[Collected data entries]
import Mathlib
import HarnessLib

/-!
# From reflection-invariance of a polynomial on a family of planes to the infinitesimal (generator) identity

Tool for the piece `TorusReduction` of the typed split of stub `:146 stub_oddModeRigidity` (crux ⟨stmt-QuantumFields-23035⟩
`ShortRootRigidity`, `Cruxes/ShortRootRigidity/Lines/odd_mode_split.lean`; `TrigonalInjectivity.md` §2).  The hypothesis
`EvenPartSliceInvariant` of `NoBadModes L` says that a polynomial `E` (the even part of `h` along the plane `Π₀`) takes the same value
at `y₀a + y₁b + x₀c + x₁d` and at `(Ry)₀a + (Ry)₁b + x₀c + x₁d` for every planar isometry `R` of `y ∈ ℝ²`.  This file turns that
GLOBAL invariance into the INFINITESIMAL identity used by the torus-weight bookkeeping of §2 — with no calculus: the composition of
the reflections across `(1,t)^⊥` and across `e₁^⊥` is, up to the factor `(1+t²)`, POLYNOMIAL in `t` (stereographic parametrisation of
the rotation group), homogeneity of `E` absorbs the factor, and the coefficient of `t¹` of the resulting polynomial identity
`E(path(t)) = (1+t²)^L·E(point)` is the generator identity `Σᵢ (−y₁aᵢ + y₀bᵢ)·∂ᵢE = 0`.

Main result: `generator_eval_eq_zero`.  Ingredients of independent use: `reflection_orthogonal_singleton_apply` (the reflection of
`ℝ²` across `v^⊥` in coordinates), `coeff_one_aeval` (first-order Taylor coefficient of a polynomial substitution),
`eval_aeval_polynomial`, `coeff_one_one_add_X_sq_pow`, `eval_smul_of_isHomogeneous'`.

HONEST LABEL: a lemma; `TorusReduction`, `AnalyticHalf`, `:146`, ⟨23035⟩, ⟨23125⟩ OPEN; the Yang–Mills mass gap is NOT proved.
-/

noncomputable section

open MvPolynomial
open scoped BigOperators InnerProductSpace Polynomial

namespace Summit.QuantumFields.YangMills.Theorems.F4SubCurvatureDoorTorusReductionSliceGenerator

/-- the Euclidean plane -/
abbrev E2 := EuclideanSpace ℝ (Fin 2)

/-! ## Reflections of `ℝ²` in coordinates -/

/-- The reflection across the line `v^⊥` (`v ≠ 0`): `y ↦ y − (2⟪v,y⟫/‖v‖²)·v`. [folklore] -/
theorem reflection_orthogonal_singleton_apply (v y : E2) (hv : v ≠ 0) :
    (ℝ ∙ v)ᗮ.reflection y = y - (2 * ⟪v, y⟫_ℝ / ‖v‖ ^ 2) • v := by
  set c : ℝ := ⟪v, y⟫_ℝ / ‖v‖ ^ 2 with hc
  have hv2 : ‖v‖ ^ 2 ≠ 0 := by positivity
  have hdec : y = c • v + (y - c • v) := by abel
  have hperp : y - c • v ∈ (ℝ ∙ v)ᗮ := by
    rw [Submodule.mem_orthogonal_singleton_iff_inner_right, inner_sub_right, inner_smul_right, real_inner_self_eq_norm_sq, hc]
    field_simp
    ring
  have h1 : (ℝ ∙ v)ᗮ.reflection v = -v := Submodule.reflection_orthogonalComplement_singleton_eq_neg v
  have h2 : (ℝ ∙ v)ᗮ.reflection (y - c • v) = y - c • v := Submodule.reflection_mem_subspace_eq_self hperp
  calc (ℝ ∙ v)ᗮ.reflection y = (ℝ ∙ v)ᗮ.reflection (c • v + (y - c • v)) := by rw [← hdec]
    _ = c • (ℝ ∙ v)ᗮ.reflection v + (ℝ ∙ v)ᗮ.reflection (y - c • v) := by rw [map_add, map_smul]
    _ = c • (-v) + (y - c • v) := by rw [h1, h2]
    _ = y - (2 * ⟪v, y⟫_ℝ / ‖v‖ ^ 2) • v := by
      rw [hc, smul_neg, show (2 * ⟪v, y⟫_ℝ / ‖v‖ ^ 2) = 2 * (⟪v, y⟫_ℝ / ‖v‖ ^ 2) by ring, mul_smul, two_smul]
      abel

/-- the vector of `ℝ²` with coordinates `(a, b)` -/
def mk2 (a b : ℝ) : E2 := (WithLp.equiv 2 (Fin 2 → ℝ)).symm ![a, b]

/-- coordinates of `mk2` -/
@[simp] theorem mk2_apply_zero (a b : ℝ) : mk2 a b 0 = a := by simp [mk2]
/-- coordinates of `mk2` -/
@[simp] theorem mk2_apply_one (a b : ℝ) : mk2 a b 1 = b := by simp [mk2]

/-- inner product in coordinates -/
theorem inner_mk2 (a b : ℝ) (y : E2) : ⟪mk2 a b, y⟫_ℝ = a * y 0 + b * y 1 := by
  simp [mk2, PiLp.inner_apply, Fin.sum_univ_two]
  ring

/-- norm squared in coordinates -/
theorem norm_sq_mk2 (a b : ℝ) : ‖mk2 a b‖ ^ 2 = a ^ 2 + b ^ 2 := by
  rw [← real_inner_self_eq_norm_sq, inner_mk2, mk2_apply_zero, mk2_apply_one]
  ring

/-- `mk2 a b ≠ 0` as soon as `a ≠ 0` -/
theorem mk2_ne_zero (a b : ℝ) (ha : a ≠ 0) : mk2 a b ≠ 0 := by
  intro h
  have := congrArg (fun z : E2 => z 0) h
  simp at this
  exact ha this

/-- Coordinates of the reflection of `y` across `(a,b)^⊥`, cleared of denominators. -/
theorem reflection_mk2_apply (a b : ℝ) (ha : a ≠ 0) (y : E2) (j : Fin 2) :
    (a ^ 2 + b ^ 2) * ((ℝ ∙ mk2 a b)ᗮ.reflection y) j = (a ^ 2 + b ^ 2) * y j - 2 * (a * y 0 + b * y 1) * (mk2 a b) j := by
  have hn : a ^ 2 + b ^ 2 ≠ 0 := by positivity
  rw [reflection_orthogonal_singleton_apply _ _ (mk2_ne_zero a b ha), inner_mk2, norm_sq_mk2]
  simp only [PiLp.sub_apply, PiLp.smul_apply, smul_eq_mul]
  field_simp

/-! ## Polynomial substitution: evaluation and the first-order Taylor coefficient -/

/-- `(aeval q P)(t) = P(q₀(t), …)`. -/
theorem eval_aeval_polynomial {n : ℕ} (q : Fin n → ℝ[X]) (P : MvPolynomial (Fin n) ℝ) (t : ℝ) :
    (aeval q P).eval t = eval (fun j => (q j).eval t) P := by
  induction P using MvPolynomial.induction_on with
  | C a => simp
  | add p r hp hr => simp [hp, hr]
  | mul_X p i hp => simp [hp]

/-- **First-order Taylor coefficient of a polynomial substitution**:
`[t¹] P(q(t)) = Σᵢ [t¹]qᵢ · (∂ᵢP)(q(0))`. [folklore] -/
theorem coeff_one_aeval {n : ℕ} (q : Fin n → ℝ[X]) (P : MvPolynomial (Fin n) ℝ) :
    (aeval q P).coeff 1 = ∑ i, (q i).coeff 1 * eval (fun j => (q j).coeff 0) (pderiv i P) := by
  induction P using MvPolynomial.induction_on with
  | C a => simp
  | add p r hp hr =>
    simp only [map_add, Polynomial.coeff_add, hp, hr, ← Finset.sum_add_distrib]
    refine Finset.sum_congr rfl fun i _ => ?_
    ring
  | mul_X p i hp =>
    set c0 : Fin n → ℝ := fun j => (q j).coeff 0 with hc0
    have h0 : (aeval q p).coeff 0 = eval c0 p := by
      rw [Polynomial.coeff_zero_eq_eval_zero, eval_aeval_polynomial]
      have hfun : (fun j => (q j).eval 0) = c0 := by
        funext j
        simp only [hc0, Polynomial.coeff_zero_eq_eval_zero]
      rw [hfun]
    -- left-hand side: `[t¹](A·qᵢ) = A₀·[t¹]qᵢ + [t¹]A·qᵢ(0)`
    rw [map_mul, aeval_X, Polynomial.coeff_mul, Finset.Nat.sum_antidiagonal_eq_sum_range_succ_mk]
    simp only [Finset.sum_range_succ, Finset.sum_range_zero, zero_add, Nat.sub_zero, Nat.sub_self, hp, h0]
    -- right-hand side: Leibniz
    have hR : ∀ j, eval c0 (pderiv j (p * X i)) = eval c0 p * eval c0 (pderiv j (X i)) + c0 i * eval c0 (pderiv j p) := by
      intro j
      rw [Derivation.leibniz, smul_eq_mul, smul_eq_mul, map_add, map_mul, map_mul, eval_X]
    simp_rw [hR, mul_add, Finset.sum_add_distrib]
    have h1 : ∑ j, (q j).coeff 1 * (eval c0 p * eval c0 (pderiv j (X i))) = eval c0 p * (q i).coeff 1 := by
      rw [Finset.sum_eq_single i]
      · simp [mul_comm]
      · intro j _ hj
        simp [pderiv_X_of_ne (Ne.symm hj)]
      · intro h; exact absurd (Finset.mem_univ i) h
    have h2 : ∑ j, (q j).coeff 1 * (c0 i * eval c0 (pderiv j p)) = (∑ j, (q j).coeff 1 * eval c0 (pderiv j p)) * c0 i := by
      rw [Finset.sum_mul]
      refine Finset.sum_congr rfl fun j _ => ?_
      ring
    rw [h1, h2]

/-- `[t¹](1+t²)^L = 0`. -/
theorem coeff_one_one_add_X_sq_pow (L : ℕ) : (((1 : ℝ[X]) + Polynomial.X ^ 2) ^ L).coeff 1 = 0 := by
  have h : ((1 : ℝ[X]) + Polynomial.X ^ 2) ^ L = Polynomial.expand ℝ 2 ((1 + Polynomial.X) ^ L) := by
    rw [map_pow, map_add, map_one, Polynomial.expand_X]
  rw [h, Polynomial.coeff_expand (by norm_num)]
  simp

/-- scaling of the values of a form [folklore; as in `Literature/Algebra/Polynomial/NonnegativeFormsSymmetries.lean`] -/
theorem eval_smul_of_isHomogeneous' {σ : Type*} [Fintype σ] (f : MvPolynomial σ ℝ) {m : ℕ} (hf : f.IsHomogeneous m)
    (c : ℝ) (x : σ → ℝ) : eval (c • x) f = c ^ m * eval x f := by
  rw [eval_eq', eval_eq', Finset.mul_sum]
  refine Finset.sum_congr rfl fun α hα => ?_
  have hdeg : ∑ i, α i = m := by
    have h := hf (mem_support_iff.1 hα)
    rw [Finsupp.weight_apply, Finsupp.sum_fintype _ _ (by simp)] at h
    simpa using h
  simp_rw [Pi.smul_apply, smul_eq_mul, mul_pow, Finset.prod_mul_distrib, Finset.prod_pow_eq_pow_sum, hdeg]
  ring

/-! ## The generator identity -/

/-- the point `y₀a + y₁b + x₀c + x₁d` of `ℝ⁴` -/
def pt (a b c d : Fin 4 → ℝ) (y x : E2) : Fin 4 → ℝ := fun i => y 0 * a i + y 1 * b i + x 0 * c i + x 1 * d i

/-- **GLOBAL ⇒ INFINITESIMAL.**  If a form `E` of degree `L` on `ℝ⁴` takes the same value at `y₀a + y₁b + x₀c + x₁d` and at
`(Ry)₀a + (Ry)₁b + x₀c + x₁d` for every planar isometry `R` (reflections suffice), then
`Σᵢ (−y₁ aᵢ + y₀ bᵢ)·(∂ᵢE)(y₀a + y₁b + x₀c + x₁d) = 0` — the rotation generator of the `(a,b)`-plane kills `E` along the family.
[TrigonalInjectivity.md §2 (support condition); folklore] -/
theorem generator_eval_eq_zero (E : MvPolynomial (Fin 4) ℝ) {L : ℕ} (hE : E.IsHomogeneous L) (a b c d : Fin 4 → ℝ)
    (hinv : ∀ (R : E2 ≃ₗᵢ[ℝ] E2) (y x : E2), eval (pt a b c d (R y) x) E = eval (pt a b c d y x) E) (y x : E2) :
    ∑ i, (-(y 1) * a i + y 0 * b i) * eval (pt a b c d y x) (pderiv i E) = 0 := by
  -- it suffices to prove the identity with `y` replaced by `−y` and the opposite sign
  suffices key : ∀ y x : E2, ∑ i, (2 * y 1 * a i - 2 * y 0 * b i) * eval (pt a b c d (-y) x) (pderiv i E) = 0 by
    have h := key (-y) x
    simp only [neg_neg, PiLp.neg_apply] at h
    have h' : ∑ i, (-(y 1) * a i + y 0 * b i) * eval (pt a b c d y x) (pderiv i E) =
        (1 / 2) * ∑ i, (2 * -y 1 * a i - 2 * -y 0 * b i) * eval (pt a b c d y x) (pderiv i E) := by
      rw [Finset.mul_sum]
      refine Finset.sum_congr rfl fun i _ => ?_
      ring
    rw [h', h, mul_zero]
  intro y x
  -- the polynomial path: `(t²−1)y₀ + 2t y₁`, `(t²−1)y₁ − 2t y₀` on the plane, `(1+t²)x` across
  set K : ℝ := eval (pt a b c d y x) E with hK
  let q : Fin 4 → ℝ[X] := fun i =>
    Polynomial.C (y 0 * a i + y 1 * b i + x 0 * c i + x 1 * d i) * Polynomial.X ^ 2 +
    Polynomial.C (2 * y 1 * a i - 2 * y 0 * b i) * Polynomial.X +
    Polynomial.C (-(y 0) * a i - y 1 * b i + x 0 * c i + x 1 * d i)
  have hq1 : ∀ i, (q i).coeff 1 = 2 * y 1 * a i - 2 * y 0 * b i := by
    intro i
    simp only [q, Polynomial.coeff_add, Polynomial.coeff_C_mul_X_pow, Polynomial.coeff_C_mul_X, Polynomial.coeff_C]
    norm_num
  have hq0 : (fun j => (q j).coeff 0) = pt a b c d (-y) x := by
    funext j
    simp only [q, pt, Polynomial.coeff_add, Polynomial.coeff_C_mul_X_pow, Polynomial.coeff_C_mul_X, Polynomial.coeff_C,
      PiLp.neg_apply]
    norm_num
    ring
  -- (★) the value identity for every real `t`
  have hval : ∀ t : ℝ, (aeval q E).eval t = (Polynomial.C K * (1 + Polynomial.X ^ 2) ^ L).eval t := by
    intro t
    -- the two reflections
    have hne01 : mk2 0 1 ≠ 0 := by
      intro h; have := congrArg (fun u : E2 => u 1) h; simp at this
    have h1 := hinv ((ℝ ∙ mk2 0 1)ᗮ.reflection) y x
    have h2 := hinv ((ℝ ∙ mk2 1 t)ᗮ.reflection) ((ℝ ∙ mk2 0 1)ᗮ.reflection y) x
    rw [h1] at h2
    -- coordinates of the composite
    set z : E2 := (ℝ ∙ mk2 0 1)ᗮ.reflection y with hz
    set w : E2 := (ℝ ∙ mk2 1 t)ᗮ.reflection z with hw
    have hzc : ∀ j : Fin 2, z j = y j - 2 * y 1 * (mk2 0 1) j := by
      intro j
      rw [hz, reflection_orthogonal_singleton_apply _ _ hne01, inner_mk2, norm_sq_mk2]
      simp only [PiLp.sub_apply, PiLp.smul_apply, smul_eq_mul]
      ring
    have hz0 : z 0 = y 0 := by rw [hzc]; simp
    have hz1 : z 1 = -y 1 := by rw [hzc]; simp; ring
    have hw0 : (1 + t ^ 2) * w 0 = (t ^ 2 - 1) * y 0 + 2 * t * y 1 := by
      have h := reflection_mk2_apply 1 t one_ne_zero z 0
      rw [← hw, hz0, hz1] at h
      simp only [mk2_apply_zero, one_pow] at h
      linear_combination h
    have hw1 : (1 + t ^ 2) * w 1 = (t ^ 2 - 1) * y 1 - 2 * t * y 0 := by
      have h := reflection_mk2_apply 1 t one_ne_zero z 1
      rw [← hw, hz0, hz1] at h
      simp only [mk2_apply_one, one_pow] at h
      linear_combination h
    -- the path point is `(1+t²) · pt w x`
    have hpath : (fun j => (q j).eval t) = (1 + t ^ 2) • pt a b c d w x := by
      funext j
      simp only [q, pt, Pi.smul_apply, smul_eq_mul, Polynomial.eval_add, Polynomial.eval_mul, Polynomial.eval_pow,
        Polynomial.eval_X, Polynomial.eval_C]
      linear_combination (-(a j)) * hw0 + (-(b j)) * hw1
    rw [eval_aeval_polynomial, hpath, eval_smul_of_isHomogeneous' E hE, h2, ← hK]
    simp [Polynomial.eval_pow]
    ring
  -- hence the polynomials agree, and so do their `t¹` coefficients
  have hpoly : aeval q E = Polynomial.C K * (1 + Polynomial.X ^ 2) ^ L := Polynomial.funext hval
  have hcoeff := congrArg (fun f : ℝ[X] => f.coeff 1) hpoly
  simp only [Polynomial.coeff_C_mul, coeff_one_one_add_X_sq_pow, mul_zero, coeff_one_aeval, hq1, hq0] at hcoeff
  exact hcoeff

end Summit.QuantumFields.YangMills.Theorems.F4SubCurvatureDoorTorusReductionSliceGenerator

end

• **Task item**: Beginning at the top of the entries above, output each line exactly, and end with the line in which "GLOBAL invariance into" appears.

• **Exercise response**:
import Mathlib
import HarnessLib

/-!
# From reflection-invariance of a polynomial on a family of planes to the infinitesimal (generator) identity

Tool for the piece `TorusReduction` of the typed split of stub `:146 stub_oddModeRigidity` (crux ⟨stmt-QuantumFields-23035⟩
`ShortRootRigidity`, `Cruxes/ShortRootRigidity/Lines/odd_mode_split.lean`; `TrigonalInjectivity.md` §2).  The hypothesis
`EvenPartSliceInvariant` of `NoBadModes L` says that a polynomial `E` (the even part of `h` along the plane `Π₀`) takes the same value
at `y₀a + y₁b + x₀c + x₁d` and at `(Ry)₀a + (Ry)₁b + x₀c + x₁d` for every planar isometry `R` of `y ∈ ℝ²`.  This file turns that
GLOBAL invariance into the INFINITESIMAL identity used by the torus-weight bookkeeping of §2 — with no calculus: the composition of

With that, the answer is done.